The December jobs report is out, and like previous months’ reports, it isn’t good. You could say that it gives new meaning to the term “pink slip.” Women lost 156,000 jobs in December, while men picked up 16,000 new positions. So overall, the 140,000 total job losses all belong to the ladies.

More than 5.4M women exited the US workforce in 2020. That erases years’ worth of employment gains by women. For a brief period in late 2019, women held slightly more jobs in the US than men did. Now, all those gains have been wiped out. The impact of these job losses will be long-lasting.

Aside from the obvious losses – like income and Social Security credit – women will find it more difficult to re-enter the workforce. They will return to lower wages, fewer promotion opportunities, and a remarkably different post-COVID-19 employment landscape. Employment experts believe it will take women a decade or more to recover from the economic devastation wrought by the pandemic.

Job losses represent opportunity for WCC

For as difficult as this situation is, it also presents an opportunity. Community colleges – like WCC – should be developing strategies to get these disconnected women back into the labor force. As the pandemic fades, women – particularly those who are single parents and persons of color – will need job skills to re-enter the workforce. The object isn’t speed. Instead, it is educating and training women so that they can enter the workforce at the highest possible wages.

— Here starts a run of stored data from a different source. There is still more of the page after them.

import Mathlib
import Summits.Ventures.PercRepro2.SwOutCrossJunctionBaseConn

/-!
# The base read off a core-kind class point is a cross base (blind cell PercRepro2, night-4 g24,
2026-08-28; proofs/NIGHT4-G24.md §3)

**`crossBase_of_coreKind`**: at a core-kind `Q`-point `ζ` of a cross-junction class the base
`baseX ζ`, with the u-arms and the far arms read off it, is a `CrossBase` — every field is one of
the structural lemmas of the previous files (the arms are disjoint components of the extended
hull, the edges at `h` go into arms, the edges at `u` into u-arms or to dropped vertices, the
edges at a dropped vertex to `u`, along `G`, or out of `U`; the colours `baseX_h_edge`,
`baseX_u_edge`, the forcing, `baseX_bdry`; the connectivity `arm_conn_baseX`).  Also: a
core-kind point has a u-arm of the base (`nonempty_ιX`), and the non-degeneracy hypotheses of the
block theorem `rigid_block_cross` hold (`hFe_baseX`, `strX_subset_U`).
-/

namespace Summit.Ventures.PercRepro2

namespace CrossArm

open Hull LocRows

variable {V : Type*} {E : Type*} [Fintype E] [DecidableEq E]

open scoped Classical

variable {ends : E → Sym2 V} {X : Type*} {U : Set V} {ξ : Config E} {l h o u : V} {p : X → V}
  {G : SimpleGraph X}

section BaseThm

variable (hj : CrossJunction ends U h u p G o) (hl : l ∉ U) {ζ : Config E}
  (hζ : ζ ∈ swOutSide ends l h o U ξ) (hk : CoreKind ends U h u ζ)
include hj hl hζ hk

/-- A u-arm of the base is an arm of the point without dropped vertices, adjacent to `u`. -/
lemma CrossJunction.uArm_baseX (P : ιX ends h u p (baseX ends h u p ζ)) :
    P.1 ∈ armsC ends h u ζ ∧ (∀ i, p i ∉ P.1) ∧ ∃ e x, ends e = s(u, x) ∧ x ∈ P.1 :=
  mem_uArmsX_iff.1 (by rw [← hj.uArmsX_baseX hl hζ hk]; exact P.2)

/-- A far arm of the base is an arm of the point without dropped vertices, not adjacent to `u`. -/
lemma CrossJunction.farArm_baseX (P : κX ends h u p (baseX ends h u p ζ)) :
    P.1 ∈ armsC ends h u ζ ∧ (∀ i, p i ∉ P.1) ∧ ¬ ∃ e x, ends e = s(u, x) ∧ x ∈ P.1 :=
  mem_farArmsX_iff.1 (by rw [← hj.farArmsX_baseX hl hζ hk]; exact P.2)

/-- A u-arm and a far arm of the base are different sets. -/
lemma CrossJunction.uArm_ne_farArm (P : ιX ends h u p (baseX ends h u p ζ))
    (Q : κX ends h u p (baseX ends h u p ζ)) : P.1 ≠ Q.1 := by
  intro hPQ
  exact (hj.farArm_baseX hl hζ hk Q).2.2 (hPQ ▸ (hj.uArm_baseX hl hζ hk P).2.2)

/-- An arm vertex of the base lies in an arm of the point without dropped vertices. -/
lemma CrossJunction.exists_arm_of_mem_armsAllX {x : V}
    (hx : x ∈ armsAllX (UX ends h u p (baseX ends h u p ζ)) (FX ends h u p (baseX ends h u p ζ))) :
    ∃ P ∈ armsC ends h u ζ, (∀ i, p i ∉ P) ∧ x ∈ P := by
  rcases mem_armsAllX_iff.1 hx with ⟨j, hj'⟩ | ⟨k, hk'⟩
  · exact ⟨j.1, (hj.uArm_baseX hl hζ hk j).1, (hj.uArm_baseX hl hζ hk j).2.1, hj'⟩
  · exact ⟨k.1, (hj.farArm_baseX hl hζ hk k).1, (hj.farArm_baseX hl hζ hk k).2.1, hk'⟩

/-- A vertex of an arm of the point without dropped vertices is an arm vertex of the base. -/
lemma CrossJunction.mem_armsAllX_of_arm {P : Set V} (hP : P ∈ armsC ends h u ζ)
    (hPp : ∀ i, p i ∉ P) {x : V} (hx : x ∈ P) :
    x ∈ armsAllX (UX ends h u p (baseX ends h u p ζ)) (FX ends h u p (baseX ends h u p ζ)) := by
  rw [mem_armsAllX_iff]
  by_cases hadj : ∃ e x, ends e = s(u, x) ∧ x ∈ P
  · refine Or.inl ⟨⟨P, ?_⟩, hx⟩
    rw [hj.uArmsX_baseX hl hζ hk]
    exact mem_uArmsX_iff.2 ⟨hP, hPp, hadj⟩
  · refine Or.inr ⟨⟨P, ?_⟩, hx⟩
    rw [hj.farArmsX_baseX hl hζ hk]
    exact mem_farArmsX_iff.2 ⟨hP, hPp, hadj⟩

/-- The structure of the base lies in `U`. -/
lemma CrossJunction.strX_subset_U :
    strX h u (UX ends h u p (baseX ends h u p ζ)) p (FX ends h u p (baseX ends h u p ζ)) ⊆ U := by
  have hHU : extHull ends ζ h u ⊆ U := extHull_subset_of_coreKind hζ hk
  rintro x (rfl | rfl | ⟨i, rfl⟩ | hx)
  · exact hj.hhU
  · exact hj.huU
  · exact hj.hpU i
  · obtain ⟨P, hP, -, hxP⟩ := hj.exists_arm_of_mem_armsAllX hl hζ hk hx
    exact hHU (armsC_subset hP x hxP).1

/-- **The base read off a core-kind class point is a cross base.** -/
theorem CrossJunction.crossBase_of_coreKind :
    CrossBase ends (baseX ends h u p ζ) h u (UX ends h u p (baseX ends h u p ζ)) p G
      (FX ends h u p (baseX ends h u p ζ)) where
  hne_hu := hj.hne_hu
  hne_hp := hj.hne_hp
  hne_up := hj.hne_up
  p_inj := hj.p_inj
  h_notMem_U := fun P hh => (armsC_subset (hj.uArm_baseX hl hζ hk P).1 h hh).2.1 rfl
  u_notMem_U := fun P hu => (armsC_subset (hj.uArm_baseX hl hζ hk P).1 u hu).2.2 rfl
  p_notMem_U := fun i P hp => (hj.uArm_baseX hl hζ hk P).2.1 i hp
  h_notMem_F := fun P hh => (armsC_subset (hj.farArm_baseX hl hζ hk P).1 h hh).2.1 rfl
  u_notMem_F := fun P hu => (armsC_subset (hj.farArm_baseX hl hζ hk P).1 u hu).2.2 rfl
  p_notMem_F := fun i P hp => (hj.farArm_baseX hl hζ hk P).2.1 i hp
  U_disj := fun P P' hne x hx =>
    armsC_disjoint (hj.uArm_baseX hl hζ hk P).1 (hj.uArm_baseX hl hζ hk P').1
      (fun h' => hne (Subtype.ext h')) x hx
  U_disj_F := fun P Q x hx =>
    armsC_disjoint (hj.uArm_baseX hl hζ hk P).1 (hj.farArm_baseX hl hζ hk Q).1
      (hj.uArm_ne_farArm hl hζ hk P Q) x hx
  F_disj := fun P P' hne x hx =>
    armsC_disjoint (hj.farArm_baseX hl hζ hk P).1 (hj.farArm_baseX hl hζ hk P').1
      (fun h' => hne (Subtype.ext h')) x hx
  U_nonempty := fun P => armsC_nonempty (hj.uArm_baseX hl hζ hk P).1
  F_nonempty := fun P => armsC_nonempty (hj.farArm_baseX hl hζ hk P).1
  no_cross_UU := fun P P' hne e x y he hx hy =>
    armsC_no_cross (hj.uArm_baseX hl hζ hk P).1 (hj.uArm_baseX hl hζ hk P').1
      (fun h' => hne (Subtype.ext h')) he hx hy
  no_cross_UF := fun P Q e x y he hx hy =>
    armsC_no_cross (hj.uArm_baseX hl hζ hk P).1 (hj.farArm_baseX hl hζ hk Q).1
      (hj.uArm_ne_farArm hl hζ hk P Q) he hx hy
  no_cross_FF := fun P P' hne e x y he hx hy =>
    armsC_no_cross (hj.farArm_baseX hl hζ hk P).1 (hj.farArm_baseX hl hζ hk P').1
      (fun h' => hne (Subtype.ext h')) he hx hy
  h_edges := fun e x he => by
    have hxH : x ∈ extHull ends ζ h u := by
      cases hc : ζ e with
      | true => exact Or.inl (Or.inl (mem_cluster_of_edge (mem_cluster_self _ _ _) hc he))
      | false =>
        have hb : blue ζ e = true := by rw [blue_eq_true_iff]; exact hc
        exact Or.inl (Or.inr (mem_cluster_of_edge (mem_cluster_self _ _ _) hb he))
    have hxh : x ≠ h := fun h' => hj.hloop_h e (by rw [he, h'])
    have hxu : x ≠ u := fun h' => hj.hnadj e (by rw [he, h'])
    have hxp : ∀ i, x ≠ p i := fun i h' => hj.hnadj_p i e (by rw [he, h'])
    obtain ⟨P, hP, hPp, hxP⟩ := hj.exists_arm_of_mem_extHull hζ hk hxH hxh hxu hxp
    exact mem_armsAllX_iff.1 (hj.mem_armsAllX_of_arm hl hζ hk hP hPp hxP)
  u_edges := fun e x he => by
    by_cases hxp : ∃ i, x = p i
    · exact Or.inr hxp
    · have hxH : x ∈ extHull ends ζ h u := BigBlock.p_mem_extHull ⟨e, he⟩ ζ
      have hxh : x ≠ h := fun h' => hj.hnadj e (by rw [he, h', Sym2.eq_swap])
      have hxu : x ≠ u := fun h' => hj.hloop_u e (by rw [he, h'])
      obtain ⟨P, hP, hPp, hxP⟩ := hj.exists_arm_of_mem_extHull hζ hk hxH hxh hxu
        fun i h' => hxp ⟨i, h'⟩
      refine Or.inl ⟨⟨P, ?_⟩, hxP⟩
      rw [hj.uArmsX_baseX hl hζ hk]
      exact mem_uArmsX_iff.2 ⟨hP, hPp, e, x, he, hxP⟩
  p_edges := fun i e x he => by
    rcases hj.p_nbr he with hxu | ⟨j, hxj, hadj⟩ | hxU
    · exact Or.inl hxu
    · exact Or.inr (Or.inl ⟨j, hxj, hadj⟩)
    · refine Or.inr (Or.inr ⟨fun h' => hxU (h' ▸ hj.hhU), fun h' => hxU (h' ▸ hj.huU),
        fun j h' => hxU (h' ▸ hj.hpU j), fun hx => hxU (hj.strX_subset_U hl hζ hk
          (Or.inr (Or.inr (Or.inr hx))))⟩)
  u_adj_U := fun P => (hj.uArm_baseX hl hζ hk P).2.2
  h_red := fun e x he => hj.baseX_h_edge hl hζ hk he
  u_red := fun e x he => hj.baseX_u_edge hl hζ hk he
  cross_red := fun _ _ _ he => crossForce_C he
  ext_blue := fun _ e x he hxu hxp => crossForce_Ext hj.hne_up he hxu hxp
  bdry_blue := fun e x y he hx hyh hyu hyp hy => by
    obtain ⟨P, hP, hPp, hxP⟩ := hj.exists_arm_of_mem_armsAllX hl hζ hk hx
    refine hj.baseX_bdry hl hζ hk hP hPp he hxP fun hyH => hy ?_
    obtain ⟨Q, hQ, hQp, hyQ⟩ := hj.exists_arm_of_mem_extHull hζ hk hyH hyh hyu hyp
    exact hj.mem_armsAllX_of_arm hl hζ hk hQ hQp hyQ
  U_conn := fun P x hx => hj.arm_conn_baseX hl hζ hk (hj.uArm_baseX hl hζ hk P).1
    (hj.uArm_baseX hl hζ hk P).2.1 hx
  F_conn := fun P x hx => hj.arm_conn_baseX hl hζ hk (hj.farArm_baseX hl hζ hk P).1
    (hj.farArm_baseX hl hζ hk P).2.1 hx

/-- **A core-kind point has a u-arm of its base.** -/
theorem CrossJunction.nonempty_ιX : Nonempty (ιX ends h u p (baseX ends h u p ζ)) := by
  obtain ⟨P, hP⟩ := hj.exists_uArmsX hζ hk
  exact ⟨⟨P, by rw [hj.uArmsX_baseX hl hζ hk]; exact hP⟩⟩

/-- Every far arm of the base carries an edge. -/
lemma CrossJunction.hFe_baseX (k : κX ends h u p (baseX ends h u p ζ)) :
    ∃ e, e ∈ touches ends (k.1) := by
  obtain ⟨hk', -, -⟩ := hj.farArm_baseX hl hζ hk k
  obtain ⟨y, hyH, hyh, hyu, hky⟩ := exists_of_mem_armsC hk'
  -- `y` lies in a cluster of `h` or of `u`, so it carries an edge
  have hy : y ∈ cluster ends ζ h ∨ y ∈ cluster ends (blue ζ) h ∨ y ∈ cluster ends ζ u ∨
      y ∈ cluster ends (blue ζ) u := by
    rcases hyH with (h' | h') | (h' | h')
    · exact Or.inl h'
    · exact Or.inr (Or.inl h')
    · exact Or.inr (Or.inr (Or.inl h'))
    · exact Or.inr (Or.inr (Or.inr h'))
  have key : ∃ e, y ∈ ends e := by
    rcases hy with h' | h' | h' | h'
    · exact exists_edge_of_mem_cluster h' hyh
    · exact exists_edge_of_mem_cluster h' hyh
    · exact exists_edge_of_mem_cluster h' hyu
    · exact exists_edge_of_mem_cluster h' hyu
  obtain ⟨e, he⟩ := key
  obtain ⟨z, hz⟩ := Sym2.mem_iff_exists.1 he
  exact ⟨e, y, by rw [hky]; exact mem_armC_self y, z, hz⟩

end BaseThm

end CrossArm

end Summit.Ventures.PercRepro2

It means not recruiting and training women to take positions in low wage occupations. Instead, WCC should guide women into positions that allow them to make enough to take care of their children. Higher wage jobs would also enable women to stabilize their housing and transportation situations, and live with dignity.

This approach would likely create a labor shortage in some low-wage occupations – like childcare, for example. But another person’s need for childcare does not obligate someone else to train and occupy a low-wage job. If a job (like child are) holds that much value, its marketplace wages should reflect that. That they don’t is a reflection on the stubbornness with which middle class wages have defied inflation.

When these women are ready to re-enter the workforce, they’re going to need support. That support may include tuition and financial assistance, help with childcare, solid academic advising, and the will to avoid programs that provide rapid entry into dead-end jobs.

This is the mission of the community college, and WCC should be focusing exclusively on it.